Sketching Perspective || Ilga Leimanis

This not unattractive guide is either a visual feast or an assault on the senses, depending on your point of view. You might even say it’s both, and like it all the more for that.

Books on perspective usually fall into one of two camps: technical drawing manuals, or attempts to teach the subject without any technicality at all. The former can be daunting, especially for the general artist and the latter as frustrating as a language course that pretends that grammar doesn’t exist.

Perspective is part of the grammar of art, as much as colour and colour mixing or the techniques for application of materials. It’s a thing you have to get to grips with, but also something a lot of people are afraid of, but as necessary as declension of nouns or conjugation of verbs.

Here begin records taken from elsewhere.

/-- [folklore] **CROSS-LEVEL INCLUSION, READ TORUS-SIDE**: the embedded fine domain `Y` lies `Within` the scale-`(k+1)` domain
`domEmb R (k+1) Z` iff the block family of `Y` lies in `Z` (`Y.1.image (tcoarse L N′) ⊆ Z.1`). -/
theorem within_fineEmb_domEmb_iff (Y : TDom 4 (R.F.L * R.cubesPerDir (k + 1))) (Z : TDom 4 (R.cubesPerDir (k + 1))) :
    Within R (fineEmb hk Y) (domEmb R (k + 1) Z) ↔ Y.1.image (tcoarse R.F.L (R.cubesPerDir (k + 1))) ⊆ Z.1 := by
  rw [within_iff, fineEmb_apply, domEmb_apply]
  simp only [Nat.le_succ, true_and]
  rw [image_coarsen_fineDom]

/-- [folklore] **SAME-LEVEL INCLUSION, READ TORUS-SIDE**: `Within R (fineEmb Y) (fineEmb Z₀) ↔ Y.1 ⊆ Z₀.1`. -/
theorem within_fineEmb_fineEmb_iff (Y Z₀ : TDom 4 (R.F.L * R.cubesPerDir (k + 1))) :
    Within R (fineEmb hk Y) (fineEmb hk Z₀) ↔ Y.1 ⊆ Z₀.1 := by
  have hid : coarsen R k k = id := funext (B13InnerData.coarsen_self R k)
  rw [fineEmb_apply, fineEmb_apply, within_iff]
  simp only [le_refl, true_and]
  rw [hid, Finset.image_id]
  exact tdomCast_val_subset_iff _ Y Z₀

/-- [folklore] **THE CREW's REFINEMENT IS WELL-FORMEDNESS's «Z₀ WITHIN Z»**: the embedded refinement `trefineDom L N′ Z` of a scale-`(k+1)`
domain `Z` lies `Within` `domEmb R (k+1) Z` (its block family IS `Z`: `TorusBlockRefinement.image_tcoarse_trefine`). -/
theorem within_fineEmb_trefineDom (Z : TDom 4 (R.cubesPerDir (k + 1))) :
    Within R (fineEmb hk (trefineDom R.F.L (R.cubesPerDir (k + 1)) Z)) (domEmb R (k + 1) Z) := by
  rw [within_fineEmb_domEmb_iff, trefineDom_val, image_tcoarse_trefine]

/-- [folklore] **`hmono` ON THE CARRIERS**: the linear size of a scale-`(k+1)` domain is at most that of its embedded refinement
(crew's `torusTreeLen_le_trefine`, [Dimock2013] Lemma 10's exact coarsening read upward). -/
theorem d_domEmb_le_d_fineEmb_trefineDom (Z : TDom 4 (R.cubesPerDir (k + 1))) :
    R.carriers.d (domEmb R (k + 1) Z) ≤ R.carriers.d (fineEmb hk (trefineDom R.F.L (R.cubesPerDir (k + 1)) Z)) := by
  rw [d_fineEmb, domEmb_apply, TwoRuns.carriers_d]
  exact torusTreeLen_le_trefine Z

end Carriers

/-! ## §3 Row NE5's inner labels read from the fine torus -/

section Labels

variable {G : Type} [GaugeGroup G] {R : TwoRuns G} {k : ℕ} (hk : k + 1 + R.m' ≤ R.F.m + R.K)

/-- [folklore] **TRANSPORT OF INNER LABELS** `(Z₀, 𝐃, P) ↦ (fineEmb Z₀, 𝐃.map fineEmb, P)` (bonds are already the carriers' `Bnd R`). -/
def InnerLabel.ofTorus (ℓ : InnerLabel (TDom 4 (R.F.L * R.cubesPerDir (k + 1))) (Bnd R)) : InnerLabel R.carriers.Dom (Bnd R) :=
  ⟨fineEmb hk ℓ.Z₀, ℓ.fam.map (fineEmb hk), ℓ.P⟩

/-- [folklore] The fields of the transported label. -/
@[simp] theorem InnerLabel.ofTorus_Z₀ (ℓ : InnerLabel (TDom 4 (R.F.L * R.cubesPerDir (k + 1))) (Bnd R)) : (InnerLabel.ofTorus hk ℓ).Z₀ = fineEmb hk ℓ.Z₀ :=
  rfl
/-- [folklore] The fields of the transported label. -/
@[simp] theorem InnerLabel.ofTorus_fam (ℓ : InnerLabel (TDom 4 (R.F.L * R.cubesPerDir (k + 1))) (Bnd R)) :
    (InnerLabel.ofTorus hk ℓ).fam = ℓ.fam.map (fineEmb hk) := rfl
/-- [folklore] The fields of the transported label. -/
@[simp] theorem InnerLabel.ofTorus_P (ℓ : InnerLabel (TDom 4 (R.F.L * R.cubesPerDir (k + 1))) (Bnd R)) : (InnerLabel.ofTorus hk ℓ).P = ℓ.P :=
  rfl

/-- [folklore] The transport of labels is injective. -/
theorem InnerLabel.ofTorus_injective : Function.Injective (InnerLabel.ofTorus (R := R) hk) := by
  intro ℓ₁ ℓ₂ h
  obtain ⟨a, b, c⟩ := ℓ₁
  obtain ⟨a', b', c'⟩ := ℓ₂
  simp only [InnerLabel.ofTorus, InnerLabel.mk.injEq] at h
  obtain ⟨h₁, h₂, h₃⟩ := h
  rw [(fineEmb hk).injective h₁, Finset.map_injective _ h₂, h₃]

/-- [folklore] **WELL-FORMEDNESS OF A TRANSPORTED LABEL, READ TORUS-SIDE**: at output level `k+1` under the polymer `domEmb R (k+1) Z`,
`(Z₀, 𝐃, P).ofTorus` is well formed iff every `Y ∈ 𝐃` has its cubes in `Z₀`, `P ⊆ bondsIn R (fineEmb Z₀)`, and the block family of
`Z₀` lies in `Z` — the two catalogue clauses `Z₀ ∈ 𝐃_k`, `𝐃 ⊆ 𝐃_k` hold automatically. -/
theorem InnerLabel.wf_ofTorus_iff (ℓ : InnerLabel (TDom 4 (R.F.L * R.cubesPerDir (k + 1))) (Bnd R))
    (Z : TDom 4 (R.cubesPerDir (k + 1))) :
    (InnerLabel.ofTorus hk ℓ).WF (b13InnerData R) (k + 1) (domEmb R (k + 1) Z) ↔
      (∀ Y ∈ ℓ.fam, Y.1 ⊆ ℓ.Z₀.1) ∧ ℓ.P ⊆ bondsIn R (fineEmb hk ℓ.Z₀) ∧
        ℓ.Z₀.1.image (tcoarse R.F.L (R.cubesPerDir (k + 1))) ⊆ Z.1 := by
  unfold InnerLabel.WF
  simp only [InnerLabel.ofTorus_Z₀, InnerLabel.ofTorus_fam, InnerLabel.ofTorus_P, B13InnerData.b13InnerData_innerLevel,
    B13InnerData.b13InnerData_bondsIn, b13InnerData_within, Finset.forall_mem_map, within_fineEmb_fineEmb_iff,
    within_fineEmb_domEmb_iff]
  constructor
  · rintro ⟨-, -, h₃, h₄, h₅⟩
    exact ⟨h₃, h₄, h₅⟩
  · rintro ⟨h₃, h₄, h₅⟩
    refine ⟨fineEmb_mem_innerLevel hk _, ?_, h₃, h₄, h₅⟩
    intro X hX
    obtain ⟨Y, -, rfl⟩ := Finset.mem_map.1 hX
    exact fineEmb_mem_innerLevel hk Y
import Literature.MathematicalPhysics.QuantumFieldTheory.Balaban1983to89.B9Eq326LocalPartKatoForm

/-!
# `Balaban1983to89.B9Eq326LocalPartSliceEquation` — T. Bałaban, *Propagators for lattice gauge theories in a background field*, Commun. Math. Phys. **99** (1985)
# 389–434 [Balaban1985BackgroundPropagators] (3.26) p. 395 (the local part `A₀ = Δ(U) + D_UD*_U + aQ*Q` of `Δ_a`), (3.23) p. 394, with [Balaban1985Variational]
# (134)–(135) p. 298: **THE KATO PART OF `A₀` IS THE SITE LAPLACIAN (3.23) ON EACH μ-SLICE OF A BOND FIELD, SO `A₀u = f` IS, SLICE BY SLICE, A PLAIN-RESOLVENT
# EQUATION `(Δ_U + m)u_μ + p_μ = f_μ` WITH THE ORDER-ZERO PART AND THE FREE COMPARISON MASS IN THE DATA TERM `p_μ = ((A₀ − L_K)u)_μ − m·u_μ` — the input shape of
# `B9Eq342GradientRowAssembly` §5 (storey J's gradient row, «the penalty is a data term») for the OWNER's plan v11 §2 (ii)**

statement-level skeleton of published theorems with citation tags; proofs where landed; nothing here is a claim about the Yang–Mills mass gap

CITATION HEADER (lean-in-tree rule).  Audit cell `pub-balaban`, sub-cell `t4`, BINDER row NE9; filed by NE9 crux-team LEAF PROVER 05
(`b2b-balaban-t4-ne9-formalise-leaf-05`, gen 84).  SOURCE READ first-hand [Balaban1985BackgroundPropagators] p. 395 (3.26), p. 394 (3.23); [Balaban1985Variational]
p. 298 (134)–(135) (quoted in `B11Eq135WeitzenbockCarrier`).  The OWNER lineage t4-ne9-p1 g92's `B9Eq326LocalPartKatoForm` (`bondLapK`, `localPart_eq_kato_add`,
`kato_form_localPart`) is the object read; [folklore] unfolding + one rearrangement; nothing printed is a hypothesis.

WHAT IS PROVED (sorry-free; 0 `def`; [folklore]).  Generic `RCLike 𝕜`, transporter data `R S`, `c : 𝕜`; the μ-slice of a bond field `u` is written out as
`(WL2.equiv).symm (fun y => WL2.equiv u (y, μ))` (no definition).
* §1 **`equiv_bondLapK_slice`** — `(L_K u)(x, μ) = (Δ^{site}_{R,S} u(·, μ))(x)` (`bondLapK` = `covBondLap` read on `BondL2K`, and `covBondLap` IS `covDiv ∘ covDeriv` on the
  slice: `rfl`).
* §2 **`slice_equation`** — `L_K u + P u = f` (any linear `P`: the OWNER's `Q†(a•Q) + (Δ′ − η⁻²𝒦)` by `localPart_eq_kato_add`) ⟹ for every `μ` and every `m`:
  `Δ^{site}(u_μ) + m•u_μ + p_μ = f_μ` in `SiteL2K`, `p_μ := (Pu)_μ − m•u_μ` — EXACTLY the hypothesis `hu` of `B9Eq342GradientRowAssembly.norm_covDeriv_le_weighted_of_letters_penalty`
  with `h := f_μ`, `p := p_μ`; **`norm_slice_data_le`** — its weighted value letter: `‖(Pu)(y,μ)‖ ≤ N_P·W(y)` and `‖u(y,μ)‖ ≤ N_u·W(y)` ⟹ `‖p_μ(y)‖ ≤ (N_P + |m|·N_u)·W(y)`
  (for real `m` read in `𝕜`).
HONEST SCOPE.  Glue only: the gradient row of `A₀⁻¹` then follows slice by slice from `B9Eq342GradientRowAssembly` §5 GIVEN its displayed letters (the (3.35) cube
letters, the cutoffs, the weighted value rows of `u = A₀⁻¹f` and of `Pu`); none is supplied here; nothing of [B9] Thm 3.1 ∕ 3.3 asserted, valued or discharged.  NOT
summit progress (cell pub-balaban: NE9 NOT PRINTED ∕ NOT PROVED; «NE9 ⇐ the named binders»; row WALLED ON A MODEL (O-NE9-1; #5 UNRULED); spine PROVED 0∕9; rung (B)+1
finite T⁴ — NOT infinite volume, NOT mass gap, NOT BetaPertH, NOT Clay).  HONEST DEPENDENCY (cell line): continuum YM on T⁴ ⇐ BetaPertH ∧ nine spine estimates (0/9
proved); BetaPertH ⇐ (D1) ∧ (D4) ∧ CAP+tail; G-an2-4 gates asym, D1 and NE2/3/4.  NEW file importing `B9Eq326LocalPartKatoForm` only; nothing modified.  Net new
unproved facts: 0.
-/

noncomputable section

namespace Literature.MathematicalPhysics.QuantumFieldTheory.Balaban1983to89.B9Eq326LocalPartSliceEquation

open B4Sect5Torus (TSite)
open B9SectCLatticeCarrier (Bond)
open B9Eq311L2Pairing (WL2)
open B11Eq103H1Complex (SiteL2K BondL2K covLaplaceSiteK)
open B11Eq135WeitzenbockCarrier (covBondLap)
open B9Eq326LocalPartKatoForm (bondLapK equiv_bondLapK)

variable {𝕜 : Type*} [RCLike 𝕜] {d : ℕ} {Pd : Fin d → ℕ} {W : Type*} [NormedAddCommGroup W] [InnerProductSpace 𝕜 W] {c₀ : ℝ} [Fact (0 < c₀)]

/-! ## §1 The Kato part of `A₀` on a slice -/

/-- **`(L_K u)(x, μ) = (Δ^{site} u_μ)(x)`** — the covariant bond Laplacian of [B11] (135) in Kato form, read at the bond `(x, μ)`, is the covariant SITE
Laplacian (3.23) of the μ-slice `u_μ = u(·, μ)` at `x` (same transporters); `rfl` through the identifications. [folklore]
[cite: Balaban1985BackgroundPropagators, (3.23) p.394, (3.26) p.395; Balaban1985Variational, (135) p.298] -/
theorem equiv_bondLapK_slice (c : 𝕜) (R S : Bond d Pd → W →ₗ[𝕜] W) (u : BondL2K 𝕜 d Pd c₀ W) (x : TSite d Pd) (μ : Fin d) :
    WL2.equiv 𝕜 _ W (bondLapK 𝕜 c₀ c R S u) (x, μ) =
      WL2.equiv 𝕜 _ W (covLaplaceSiteK (c₀ := c₀) c R S ((WL2.equiv 𝕜 (fun _ : TSite d Pd => c₀) W).symm fun y => WL2.equiv 𝕜 _ W u (y, μ))) x := rfl

/-! ## §2 The slice equation with a free comparison mass -/

/-- **THE SLICE EQUATION.**  If `L_K u + P u = f` for some linear `P` on bond fields (the OWNER's `A₀ = L_K + [Q†(a•Q) + (Δ′ − η⁻²𝒦)]`,
`B9Eq326LocalPartKatoForm.localPart_eq_kato_add`), then for every direction `μ` and every `m : 𝕜` the slice `u_μ` solves
`Δ^{site}u_μ + m•u_μ + p_μ = f_μ` with `p_μ = (Pu)_μ − m•u_μ` — the `hu` hypothesis of `B9Eq342GradientRowAssembly.norm_covDeriv_le_weighted_of_letters_penalty`. [folklore]
[cite: Balaban1985BackgroundPropagators, (3.26) p.395, (3.23) p.394] -/
theorem slice_equation (c : 𝕜) (R S : Bond d Pd → W →ₗ[𝕜] W) (P : BondL2K 𝕜 d Pd c₀ W →ₗ[𝕜] BondL2K 𝕜 d Pd c₀ W) (u f : BondL2K 𝕜 d Pd c₀ W)
    (hu : bondLapK 𝕜 c₀ c R S u + P u = f) (m : 𝕜) (μ : Fin d) :
    covLaplaceSiteK (c₀ := c₀) c R S ((WL2.equiv 𝕜 (fun _ : TSite d Pd => c₀) W).symm fun y => WL2.equiv 𝕜 _ W u (y, μ)) +
        m • (WL2.equiv 𝕜 (fun _ : TSite d Pd => c₀) W).symm (fun y => WL2.equiv 𝕜 _ W u (y, μ)) +
        (WL2.equiv 𝕜 (fun _ : TSite d Pd => c₀) W).symm (fun y => WL2.equiv 𝕜 _ W (P u) (y, μ) - m • WL2.equiv 𝕜 _ W u (y, μ)) =
      (WL2.equiv 𝕜 (fun _ : TSite d Pd => c₀) W).symm fun y => WL2.equiv 𝕜 _ W f (y, μ) := by
  apply (WL2.equiv 𝕜 (fun _ : TSite d Pd => c₀) W).injective
  funext y
  have hb : WL2.equiv 𝕜 _ W (bondLapK 𝕜 c₀ c R S u) (y, μ) + WL2.equiv 𝕜 _ W (P u) (y, μ) = WL2.equiv 𝕜 _ W f (y, μ) := by
    rw [← hu, WL2.equiv_add, Pi.add_apply]
  rw [WL2.equiv_add, WL2.equiv_add, WL2.equiv_smul, Pi.add_apply, Pi.add_apply, Pi.smul_apply, Equiv.apply_symm_apply, Equiv.apply_symm_apply,
    Equiv.apply_symm_apply, ← equiv_bondLapK_slice, ← hb]
  abel

/-- **THE WEIGHTED VALUE LETTER OF THE SLICE DATA TERM**: `‖(Pu)(y, μ)‖ ≤ N_P·W(y)` and `‖u(y, μ)‖ ≤ N_u·W(y)` ⟹ `‖(Pu)(y,μ) − m•u(y,μ)‖ ≤ (N_P + ‖m‖·N_u)·W(y)` —
the `hp` letter of `B9Eq342GradientRowAssembly` §5 (`W` any weight, e.g. the product-`cosh` weight). [folklore]
[cite: Balaban1985BackgroundPropagators, (3.26) p.395] -/
theorem norm_slice_data_le {X : Type*} (Pu u : X → W) (Wt : X → ℝ) {NP Nu : ℝ} (m : 𝕜)
    (hP : ∀ y, ‖Pu y‖ ≤ NP * Wt y) (hu : ∀ y, ‖u y‖ ≤ Nu * Wt y) (y : X) :
    ‖Pu y - m • u y‖ ≤ (NP + ‖m‖ * Nu) * Wt y := by
  calc ‖Pu y - m • u y‖ ≤ ‖Pu y‖ + ‖m • u y‖ := norm_sub_le _ _
    _ ≤ NP * Wt y + ‖m‖ * (Nu * Wt y) := by
        rw [norm_smul]; exact add_le_add (hP y) (mul_le_mul_of_nonneg_left (hu y) (norm_nonneg _))
    _ = (NP + ‖m‖ * Nu) * Wt y := by ring

end Literature.MathematicalPhysics.QuantumFieldTheory.Balaban1983to89.B9Eq326LocalPartSliceEquation

end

Ilga is an urban sketcher, so perspective is central to her craft. She also, as is common with the genre, works quickly and loosely, so you won’t find architectural or measured drawings here, and hooray for that. It does mean that you get what I referred to at the beginning – the visual feast or assault on the senses. However, it also means that, where there are lines and diagrams (you know you need them really), they’re organic and mostly freehand, which makes them a lot more friendly and approachable. There’s also quite a lot of text, but it’s largely there to explain the images rather than a lot of theory to read, so hooray for that too.

What mainly sets this apart from other books on perspective is the way Ilga uses the technique in very fluid drawings that capture character as much as appearance. Only you can decide whether this works for you but, if it does, it should be rather successful.